(EXERCISE OBJECTIVE)
The line containing "mass-transport form), if the" marks the end: write out exactly every line from the first line of the data below through that line, and only those.

(SUPPLIED DATA)
■ ■ ■
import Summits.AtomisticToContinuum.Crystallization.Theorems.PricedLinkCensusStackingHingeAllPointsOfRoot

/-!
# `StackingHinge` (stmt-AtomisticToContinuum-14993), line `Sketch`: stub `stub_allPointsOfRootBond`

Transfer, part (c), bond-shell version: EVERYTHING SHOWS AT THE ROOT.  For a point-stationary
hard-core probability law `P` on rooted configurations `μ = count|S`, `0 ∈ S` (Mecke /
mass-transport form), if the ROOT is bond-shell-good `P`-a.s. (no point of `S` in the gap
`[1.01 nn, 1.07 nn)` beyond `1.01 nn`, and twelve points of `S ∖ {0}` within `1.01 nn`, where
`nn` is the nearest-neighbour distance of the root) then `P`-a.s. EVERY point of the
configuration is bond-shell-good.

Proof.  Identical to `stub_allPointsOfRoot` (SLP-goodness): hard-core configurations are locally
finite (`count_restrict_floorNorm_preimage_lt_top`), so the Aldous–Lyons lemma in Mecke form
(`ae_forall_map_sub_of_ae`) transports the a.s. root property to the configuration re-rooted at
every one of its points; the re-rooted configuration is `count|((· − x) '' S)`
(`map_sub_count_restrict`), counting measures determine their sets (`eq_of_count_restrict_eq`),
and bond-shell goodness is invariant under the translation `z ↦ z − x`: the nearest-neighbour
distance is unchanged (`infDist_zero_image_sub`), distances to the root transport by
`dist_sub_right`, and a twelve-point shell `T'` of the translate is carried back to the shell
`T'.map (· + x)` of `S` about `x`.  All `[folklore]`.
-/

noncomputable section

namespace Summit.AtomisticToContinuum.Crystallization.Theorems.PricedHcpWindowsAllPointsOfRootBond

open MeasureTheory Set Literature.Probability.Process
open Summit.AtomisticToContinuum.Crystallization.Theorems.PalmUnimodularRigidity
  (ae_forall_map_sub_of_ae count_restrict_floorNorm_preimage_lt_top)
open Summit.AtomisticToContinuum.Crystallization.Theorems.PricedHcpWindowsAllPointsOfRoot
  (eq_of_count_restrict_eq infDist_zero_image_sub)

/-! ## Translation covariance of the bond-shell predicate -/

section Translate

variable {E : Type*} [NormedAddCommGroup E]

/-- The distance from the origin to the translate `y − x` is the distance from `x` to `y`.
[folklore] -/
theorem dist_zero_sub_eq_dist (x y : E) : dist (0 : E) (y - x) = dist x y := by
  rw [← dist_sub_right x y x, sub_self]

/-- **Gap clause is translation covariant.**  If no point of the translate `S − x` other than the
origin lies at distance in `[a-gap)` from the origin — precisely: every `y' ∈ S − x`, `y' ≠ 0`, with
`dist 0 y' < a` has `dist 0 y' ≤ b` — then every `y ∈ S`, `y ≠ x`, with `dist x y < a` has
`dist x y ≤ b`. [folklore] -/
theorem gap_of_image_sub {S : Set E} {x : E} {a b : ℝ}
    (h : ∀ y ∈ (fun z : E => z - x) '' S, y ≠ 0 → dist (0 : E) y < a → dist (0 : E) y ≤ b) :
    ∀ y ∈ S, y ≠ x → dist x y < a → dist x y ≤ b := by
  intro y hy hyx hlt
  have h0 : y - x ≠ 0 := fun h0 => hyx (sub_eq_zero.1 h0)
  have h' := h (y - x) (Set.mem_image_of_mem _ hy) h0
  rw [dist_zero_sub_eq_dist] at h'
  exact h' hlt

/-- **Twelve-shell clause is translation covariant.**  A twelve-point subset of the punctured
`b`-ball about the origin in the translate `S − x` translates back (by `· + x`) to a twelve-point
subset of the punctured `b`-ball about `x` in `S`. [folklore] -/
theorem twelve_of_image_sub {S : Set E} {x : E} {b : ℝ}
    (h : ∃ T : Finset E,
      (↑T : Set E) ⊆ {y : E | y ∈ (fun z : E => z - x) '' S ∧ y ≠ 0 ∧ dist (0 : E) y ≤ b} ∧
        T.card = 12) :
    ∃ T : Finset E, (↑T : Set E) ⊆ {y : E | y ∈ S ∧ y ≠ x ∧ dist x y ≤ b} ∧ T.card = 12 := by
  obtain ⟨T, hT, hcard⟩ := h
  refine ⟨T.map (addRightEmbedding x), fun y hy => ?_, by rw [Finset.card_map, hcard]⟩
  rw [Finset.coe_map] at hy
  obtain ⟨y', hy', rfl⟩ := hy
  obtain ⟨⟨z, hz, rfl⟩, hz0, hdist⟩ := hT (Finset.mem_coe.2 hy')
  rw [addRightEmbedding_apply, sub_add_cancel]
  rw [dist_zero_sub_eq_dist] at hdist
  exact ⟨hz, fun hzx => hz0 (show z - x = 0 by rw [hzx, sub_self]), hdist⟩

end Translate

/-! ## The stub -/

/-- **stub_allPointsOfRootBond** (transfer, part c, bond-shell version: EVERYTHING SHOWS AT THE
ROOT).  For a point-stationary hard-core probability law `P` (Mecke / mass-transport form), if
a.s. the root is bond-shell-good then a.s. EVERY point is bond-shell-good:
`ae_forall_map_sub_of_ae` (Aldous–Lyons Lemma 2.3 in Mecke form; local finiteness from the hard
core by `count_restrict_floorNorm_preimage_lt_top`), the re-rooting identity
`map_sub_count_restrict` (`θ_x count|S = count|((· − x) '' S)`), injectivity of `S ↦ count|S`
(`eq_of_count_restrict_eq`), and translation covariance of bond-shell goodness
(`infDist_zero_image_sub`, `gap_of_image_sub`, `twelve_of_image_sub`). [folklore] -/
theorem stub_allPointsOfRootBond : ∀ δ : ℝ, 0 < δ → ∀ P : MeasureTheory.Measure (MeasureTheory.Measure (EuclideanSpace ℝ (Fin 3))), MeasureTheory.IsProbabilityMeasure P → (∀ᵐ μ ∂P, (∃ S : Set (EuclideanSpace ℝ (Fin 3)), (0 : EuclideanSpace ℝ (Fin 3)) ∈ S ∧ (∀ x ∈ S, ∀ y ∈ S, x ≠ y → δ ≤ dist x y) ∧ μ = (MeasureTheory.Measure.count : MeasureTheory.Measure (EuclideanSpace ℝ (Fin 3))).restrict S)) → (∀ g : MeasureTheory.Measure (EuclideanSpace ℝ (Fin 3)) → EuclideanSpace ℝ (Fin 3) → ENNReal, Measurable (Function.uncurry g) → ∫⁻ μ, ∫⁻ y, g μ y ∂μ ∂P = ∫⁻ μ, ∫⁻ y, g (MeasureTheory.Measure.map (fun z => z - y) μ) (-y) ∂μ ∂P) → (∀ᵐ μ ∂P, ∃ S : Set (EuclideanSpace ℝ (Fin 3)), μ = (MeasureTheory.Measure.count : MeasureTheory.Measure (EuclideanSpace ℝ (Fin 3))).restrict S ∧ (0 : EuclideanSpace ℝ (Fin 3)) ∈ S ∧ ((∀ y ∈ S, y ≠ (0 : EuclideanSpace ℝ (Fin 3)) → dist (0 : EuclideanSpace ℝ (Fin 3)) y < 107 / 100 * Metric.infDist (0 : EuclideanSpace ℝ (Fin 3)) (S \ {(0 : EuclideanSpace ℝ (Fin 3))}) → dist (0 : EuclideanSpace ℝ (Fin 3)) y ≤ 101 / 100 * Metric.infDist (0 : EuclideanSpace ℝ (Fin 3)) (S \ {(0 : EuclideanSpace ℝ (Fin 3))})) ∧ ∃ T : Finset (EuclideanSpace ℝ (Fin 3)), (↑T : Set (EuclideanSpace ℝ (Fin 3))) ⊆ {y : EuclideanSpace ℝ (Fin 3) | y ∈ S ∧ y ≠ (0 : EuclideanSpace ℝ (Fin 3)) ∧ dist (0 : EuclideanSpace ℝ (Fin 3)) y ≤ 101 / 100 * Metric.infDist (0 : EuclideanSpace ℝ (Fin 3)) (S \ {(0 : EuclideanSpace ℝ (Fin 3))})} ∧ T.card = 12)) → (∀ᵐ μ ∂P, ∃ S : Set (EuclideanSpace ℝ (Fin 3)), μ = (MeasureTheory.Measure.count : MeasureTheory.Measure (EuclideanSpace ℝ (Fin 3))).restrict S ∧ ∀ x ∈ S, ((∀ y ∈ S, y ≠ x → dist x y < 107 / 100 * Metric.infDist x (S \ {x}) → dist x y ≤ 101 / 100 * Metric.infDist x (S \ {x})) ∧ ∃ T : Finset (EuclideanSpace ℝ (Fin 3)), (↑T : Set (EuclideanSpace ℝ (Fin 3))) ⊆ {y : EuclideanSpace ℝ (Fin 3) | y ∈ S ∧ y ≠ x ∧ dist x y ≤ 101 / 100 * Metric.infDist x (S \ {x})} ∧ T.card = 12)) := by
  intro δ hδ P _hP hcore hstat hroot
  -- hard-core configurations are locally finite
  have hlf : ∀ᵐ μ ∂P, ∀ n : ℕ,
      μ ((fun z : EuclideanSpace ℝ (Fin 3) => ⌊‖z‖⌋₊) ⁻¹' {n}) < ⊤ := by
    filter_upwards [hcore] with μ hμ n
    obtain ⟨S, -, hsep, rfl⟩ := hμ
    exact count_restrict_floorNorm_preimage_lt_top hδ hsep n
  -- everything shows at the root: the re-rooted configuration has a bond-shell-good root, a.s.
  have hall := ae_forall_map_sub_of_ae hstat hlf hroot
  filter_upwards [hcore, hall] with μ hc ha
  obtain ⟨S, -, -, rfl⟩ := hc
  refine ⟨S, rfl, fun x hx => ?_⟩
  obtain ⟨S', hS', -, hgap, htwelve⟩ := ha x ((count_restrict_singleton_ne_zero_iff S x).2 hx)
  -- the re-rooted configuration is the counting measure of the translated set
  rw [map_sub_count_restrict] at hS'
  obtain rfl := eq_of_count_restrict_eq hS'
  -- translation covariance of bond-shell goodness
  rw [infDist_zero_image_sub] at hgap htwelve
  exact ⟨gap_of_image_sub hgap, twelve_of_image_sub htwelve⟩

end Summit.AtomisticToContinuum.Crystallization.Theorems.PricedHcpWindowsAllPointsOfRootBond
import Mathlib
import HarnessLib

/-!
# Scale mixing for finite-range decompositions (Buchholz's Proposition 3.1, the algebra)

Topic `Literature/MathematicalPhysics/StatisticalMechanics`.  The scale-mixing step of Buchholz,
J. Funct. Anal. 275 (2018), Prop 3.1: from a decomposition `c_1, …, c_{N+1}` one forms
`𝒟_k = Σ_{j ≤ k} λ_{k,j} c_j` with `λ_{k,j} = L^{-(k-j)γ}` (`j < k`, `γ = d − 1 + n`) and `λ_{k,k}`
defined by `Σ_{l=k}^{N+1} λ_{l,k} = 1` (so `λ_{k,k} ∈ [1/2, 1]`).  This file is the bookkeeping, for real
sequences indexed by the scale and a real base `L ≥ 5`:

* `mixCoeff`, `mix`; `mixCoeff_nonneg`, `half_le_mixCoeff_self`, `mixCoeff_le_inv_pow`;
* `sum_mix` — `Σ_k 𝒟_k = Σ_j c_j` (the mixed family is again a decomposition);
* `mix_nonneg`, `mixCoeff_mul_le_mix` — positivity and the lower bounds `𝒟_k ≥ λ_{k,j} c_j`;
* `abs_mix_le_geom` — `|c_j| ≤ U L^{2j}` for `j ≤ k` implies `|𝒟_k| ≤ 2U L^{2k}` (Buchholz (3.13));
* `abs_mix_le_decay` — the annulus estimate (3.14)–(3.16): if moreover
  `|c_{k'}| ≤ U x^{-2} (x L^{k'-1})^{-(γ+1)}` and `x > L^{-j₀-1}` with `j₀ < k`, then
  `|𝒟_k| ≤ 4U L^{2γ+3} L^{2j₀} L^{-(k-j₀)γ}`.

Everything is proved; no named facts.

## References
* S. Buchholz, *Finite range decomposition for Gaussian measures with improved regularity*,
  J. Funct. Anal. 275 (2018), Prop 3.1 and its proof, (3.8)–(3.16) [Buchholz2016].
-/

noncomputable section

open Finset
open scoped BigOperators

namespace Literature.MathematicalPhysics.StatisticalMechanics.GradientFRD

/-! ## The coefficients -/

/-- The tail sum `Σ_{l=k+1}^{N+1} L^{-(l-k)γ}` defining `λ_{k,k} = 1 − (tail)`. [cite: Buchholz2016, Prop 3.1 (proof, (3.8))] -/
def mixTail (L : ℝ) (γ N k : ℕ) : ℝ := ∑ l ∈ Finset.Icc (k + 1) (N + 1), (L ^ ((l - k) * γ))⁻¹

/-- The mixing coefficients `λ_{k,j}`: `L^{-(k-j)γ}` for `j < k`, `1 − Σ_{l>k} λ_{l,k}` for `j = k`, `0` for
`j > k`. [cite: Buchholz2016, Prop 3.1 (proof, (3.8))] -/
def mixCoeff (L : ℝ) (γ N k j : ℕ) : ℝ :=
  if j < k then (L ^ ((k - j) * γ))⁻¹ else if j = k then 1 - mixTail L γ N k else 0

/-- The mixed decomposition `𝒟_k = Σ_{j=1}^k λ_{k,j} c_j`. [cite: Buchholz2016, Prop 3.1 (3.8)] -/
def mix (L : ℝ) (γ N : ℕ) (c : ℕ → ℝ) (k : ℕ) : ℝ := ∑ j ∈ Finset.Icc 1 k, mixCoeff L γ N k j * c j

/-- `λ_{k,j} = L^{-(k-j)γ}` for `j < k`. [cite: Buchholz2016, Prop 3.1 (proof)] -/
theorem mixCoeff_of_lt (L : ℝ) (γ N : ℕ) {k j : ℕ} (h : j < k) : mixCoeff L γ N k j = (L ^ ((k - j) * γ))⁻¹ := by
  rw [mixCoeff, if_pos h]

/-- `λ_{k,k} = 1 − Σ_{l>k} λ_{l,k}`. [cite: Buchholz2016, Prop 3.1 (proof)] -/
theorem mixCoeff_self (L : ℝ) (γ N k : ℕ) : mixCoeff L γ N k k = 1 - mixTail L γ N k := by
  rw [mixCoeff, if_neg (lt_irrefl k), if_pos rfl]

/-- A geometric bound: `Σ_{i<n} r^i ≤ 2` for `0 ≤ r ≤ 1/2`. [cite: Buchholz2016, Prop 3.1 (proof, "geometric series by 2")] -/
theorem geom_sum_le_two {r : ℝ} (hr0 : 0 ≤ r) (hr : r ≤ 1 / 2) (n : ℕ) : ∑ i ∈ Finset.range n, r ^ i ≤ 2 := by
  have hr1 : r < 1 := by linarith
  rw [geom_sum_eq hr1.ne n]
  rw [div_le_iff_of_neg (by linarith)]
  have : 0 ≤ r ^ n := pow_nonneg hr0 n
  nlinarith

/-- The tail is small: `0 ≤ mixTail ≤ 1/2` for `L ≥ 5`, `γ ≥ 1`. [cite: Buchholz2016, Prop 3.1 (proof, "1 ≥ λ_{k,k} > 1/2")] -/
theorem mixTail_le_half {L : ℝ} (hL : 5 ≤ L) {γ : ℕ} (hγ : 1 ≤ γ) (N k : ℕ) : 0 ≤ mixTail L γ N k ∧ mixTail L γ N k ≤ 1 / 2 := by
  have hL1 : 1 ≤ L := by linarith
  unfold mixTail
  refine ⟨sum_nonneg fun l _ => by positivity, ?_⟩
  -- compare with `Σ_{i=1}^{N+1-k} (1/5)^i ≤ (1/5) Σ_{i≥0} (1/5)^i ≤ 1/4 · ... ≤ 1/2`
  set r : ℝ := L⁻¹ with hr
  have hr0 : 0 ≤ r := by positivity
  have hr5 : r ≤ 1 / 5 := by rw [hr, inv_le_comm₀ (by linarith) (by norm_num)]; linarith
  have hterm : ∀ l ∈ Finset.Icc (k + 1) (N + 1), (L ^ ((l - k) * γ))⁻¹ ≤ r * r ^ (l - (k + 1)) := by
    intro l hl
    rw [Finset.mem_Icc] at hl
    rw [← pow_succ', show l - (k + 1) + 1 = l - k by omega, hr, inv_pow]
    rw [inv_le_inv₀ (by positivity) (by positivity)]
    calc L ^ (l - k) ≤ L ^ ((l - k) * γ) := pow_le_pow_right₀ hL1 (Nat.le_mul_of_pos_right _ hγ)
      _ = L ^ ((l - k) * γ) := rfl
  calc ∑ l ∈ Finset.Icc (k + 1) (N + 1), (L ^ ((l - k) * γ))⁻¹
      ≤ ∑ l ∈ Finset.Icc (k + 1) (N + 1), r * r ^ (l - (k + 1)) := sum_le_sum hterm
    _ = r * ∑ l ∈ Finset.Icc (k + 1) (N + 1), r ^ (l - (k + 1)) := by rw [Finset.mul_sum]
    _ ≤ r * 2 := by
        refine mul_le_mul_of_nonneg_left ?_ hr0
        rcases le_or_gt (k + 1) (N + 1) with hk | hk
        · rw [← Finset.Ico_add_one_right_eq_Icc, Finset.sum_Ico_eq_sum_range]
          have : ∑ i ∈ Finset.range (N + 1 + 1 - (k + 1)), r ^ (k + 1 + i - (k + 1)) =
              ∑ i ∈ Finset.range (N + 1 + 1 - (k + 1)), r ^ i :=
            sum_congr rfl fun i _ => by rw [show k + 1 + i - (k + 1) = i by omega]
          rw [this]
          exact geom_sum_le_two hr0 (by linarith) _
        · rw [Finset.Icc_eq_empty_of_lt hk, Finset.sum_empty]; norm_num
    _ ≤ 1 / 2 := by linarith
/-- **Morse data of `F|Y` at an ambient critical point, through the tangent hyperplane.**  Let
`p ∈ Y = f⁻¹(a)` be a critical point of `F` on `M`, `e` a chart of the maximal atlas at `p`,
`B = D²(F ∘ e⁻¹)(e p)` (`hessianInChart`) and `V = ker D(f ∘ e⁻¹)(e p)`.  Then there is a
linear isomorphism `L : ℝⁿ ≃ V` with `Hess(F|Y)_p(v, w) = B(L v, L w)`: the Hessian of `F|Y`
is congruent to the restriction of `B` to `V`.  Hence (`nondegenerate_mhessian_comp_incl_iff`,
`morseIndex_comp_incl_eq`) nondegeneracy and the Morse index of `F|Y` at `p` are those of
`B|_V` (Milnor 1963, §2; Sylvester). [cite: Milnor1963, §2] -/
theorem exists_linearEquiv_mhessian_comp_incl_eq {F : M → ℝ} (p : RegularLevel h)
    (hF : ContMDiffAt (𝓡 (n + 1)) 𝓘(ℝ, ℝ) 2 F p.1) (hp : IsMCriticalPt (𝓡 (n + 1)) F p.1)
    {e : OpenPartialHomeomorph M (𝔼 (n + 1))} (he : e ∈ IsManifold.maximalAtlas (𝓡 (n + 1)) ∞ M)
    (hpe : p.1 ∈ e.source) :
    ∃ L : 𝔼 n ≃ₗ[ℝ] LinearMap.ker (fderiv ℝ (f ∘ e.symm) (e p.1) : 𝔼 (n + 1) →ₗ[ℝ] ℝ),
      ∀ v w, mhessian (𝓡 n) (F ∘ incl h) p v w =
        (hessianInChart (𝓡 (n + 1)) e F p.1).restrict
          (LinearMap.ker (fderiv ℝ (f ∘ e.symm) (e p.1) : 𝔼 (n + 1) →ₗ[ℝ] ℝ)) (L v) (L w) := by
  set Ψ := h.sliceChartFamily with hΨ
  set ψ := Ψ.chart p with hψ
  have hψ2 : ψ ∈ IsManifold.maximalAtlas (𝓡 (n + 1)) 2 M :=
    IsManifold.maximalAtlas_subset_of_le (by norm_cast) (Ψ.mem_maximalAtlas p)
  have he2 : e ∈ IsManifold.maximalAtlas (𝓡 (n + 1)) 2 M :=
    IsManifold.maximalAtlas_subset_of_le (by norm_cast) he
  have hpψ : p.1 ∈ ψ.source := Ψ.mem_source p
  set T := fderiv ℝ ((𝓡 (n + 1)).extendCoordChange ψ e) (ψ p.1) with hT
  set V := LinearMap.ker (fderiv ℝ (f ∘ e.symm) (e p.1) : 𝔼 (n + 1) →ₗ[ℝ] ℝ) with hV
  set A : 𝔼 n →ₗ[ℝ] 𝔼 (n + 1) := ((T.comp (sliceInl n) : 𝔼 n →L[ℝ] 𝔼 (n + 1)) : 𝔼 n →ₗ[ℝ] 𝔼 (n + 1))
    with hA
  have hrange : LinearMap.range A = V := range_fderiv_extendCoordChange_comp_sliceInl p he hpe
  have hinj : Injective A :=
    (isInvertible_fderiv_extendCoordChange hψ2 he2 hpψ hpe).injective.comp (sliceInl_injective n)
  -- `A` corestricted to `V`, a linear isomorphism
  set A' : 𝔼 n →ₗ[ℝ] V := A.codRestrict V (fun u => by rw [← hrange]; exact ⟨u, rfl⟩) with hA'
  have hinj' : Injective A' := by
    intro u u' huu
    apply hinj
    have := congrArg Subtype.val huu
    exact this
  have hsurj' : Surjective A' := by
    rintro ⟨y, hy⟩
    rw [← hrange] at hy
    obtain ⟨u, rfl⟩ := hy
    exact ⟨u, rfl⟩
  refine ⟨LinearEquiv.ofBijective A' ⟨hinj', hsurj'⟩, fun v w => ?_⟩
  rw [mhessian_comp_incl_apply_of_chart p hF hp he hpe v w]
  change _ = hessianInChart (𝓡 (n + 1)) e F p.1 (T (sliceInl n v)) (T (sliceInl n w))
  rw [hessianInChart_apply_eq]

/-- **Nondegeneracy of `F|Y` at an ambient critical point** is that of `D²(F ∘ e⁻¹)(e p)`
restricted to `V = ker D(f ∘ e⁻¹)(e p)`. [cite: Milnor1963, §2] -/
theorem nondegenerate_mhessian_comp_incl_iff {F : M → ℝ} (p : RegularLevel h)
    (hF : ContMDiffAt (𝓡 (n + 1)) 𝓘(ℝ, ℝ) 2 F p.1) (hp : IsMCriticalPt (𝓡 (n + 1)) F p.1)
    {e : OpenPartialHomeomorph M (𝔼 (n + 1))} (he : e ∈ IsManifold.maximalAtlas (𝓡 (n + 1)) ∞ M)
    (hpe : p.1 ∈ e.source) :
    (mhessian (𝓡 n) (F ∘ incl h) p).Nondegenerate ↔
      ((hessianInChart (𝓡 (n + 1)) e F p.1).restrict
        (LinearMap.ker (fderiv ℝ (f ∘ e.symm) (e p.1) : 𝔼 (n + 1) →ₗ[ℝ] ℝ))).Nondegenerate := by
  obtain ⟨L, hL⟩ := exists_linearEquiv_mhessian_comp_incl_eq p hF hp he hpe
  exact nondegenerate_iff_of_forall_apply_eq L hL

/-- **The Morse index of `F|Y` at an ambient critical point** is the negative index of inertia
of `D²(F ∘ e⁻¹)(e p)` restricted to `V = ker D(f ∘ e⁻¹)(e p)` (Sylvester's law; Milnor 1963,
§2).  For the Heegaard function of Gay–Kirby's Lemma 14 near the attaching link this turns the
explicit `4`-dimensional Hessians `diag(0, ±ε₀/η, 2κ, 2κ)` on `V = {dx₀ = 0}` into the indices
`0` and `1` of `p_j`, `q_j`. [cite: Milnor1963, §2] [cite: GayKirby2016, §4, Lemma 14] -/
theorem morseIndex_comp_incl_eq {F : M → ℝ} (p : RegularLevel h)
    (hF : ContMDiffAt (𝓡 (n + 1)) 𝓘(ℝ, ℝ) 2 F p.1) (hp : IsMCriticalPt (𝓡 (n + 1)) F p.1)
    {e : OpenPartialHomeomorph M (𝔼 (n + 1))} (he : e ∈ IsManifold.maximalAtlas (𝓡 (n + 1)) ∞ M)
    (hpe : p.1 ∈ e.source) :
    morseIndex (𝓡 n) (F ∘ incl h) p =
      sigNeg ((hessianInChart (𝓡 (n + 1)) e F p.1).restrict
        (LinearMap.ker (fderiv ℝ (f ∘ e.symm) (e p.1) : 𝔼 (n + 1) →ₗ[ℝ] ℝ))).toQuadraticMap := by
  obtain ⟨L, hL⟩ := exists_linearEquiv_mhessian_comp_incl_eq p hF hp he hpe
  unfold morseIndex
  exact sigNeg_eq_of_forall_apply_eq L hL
■ ■ ■
(RESPONSE BOX)
import Summits.AtomisticToContinuum.Crystallization.Theorems.PricedLinkCensusStackingHingeAllPointsOfRoot

/-!
# `StackingHinge` (stmt-AtomisticToContinuum-14993), line `Sketch`: stub `stub_allPointsOfRootBond`

Transfer, part (c), bond-shell version: EVERYTHING SHOWS AT THE ROOT.  For a point-stationary
hard-core probability law `P` on rooted configurations `μ = count|S`, `0 ∈ S` (Mecke /
mass-transport form), if the ROOT is bond-shell-good `P`-a.s. (no point of `S` in the gap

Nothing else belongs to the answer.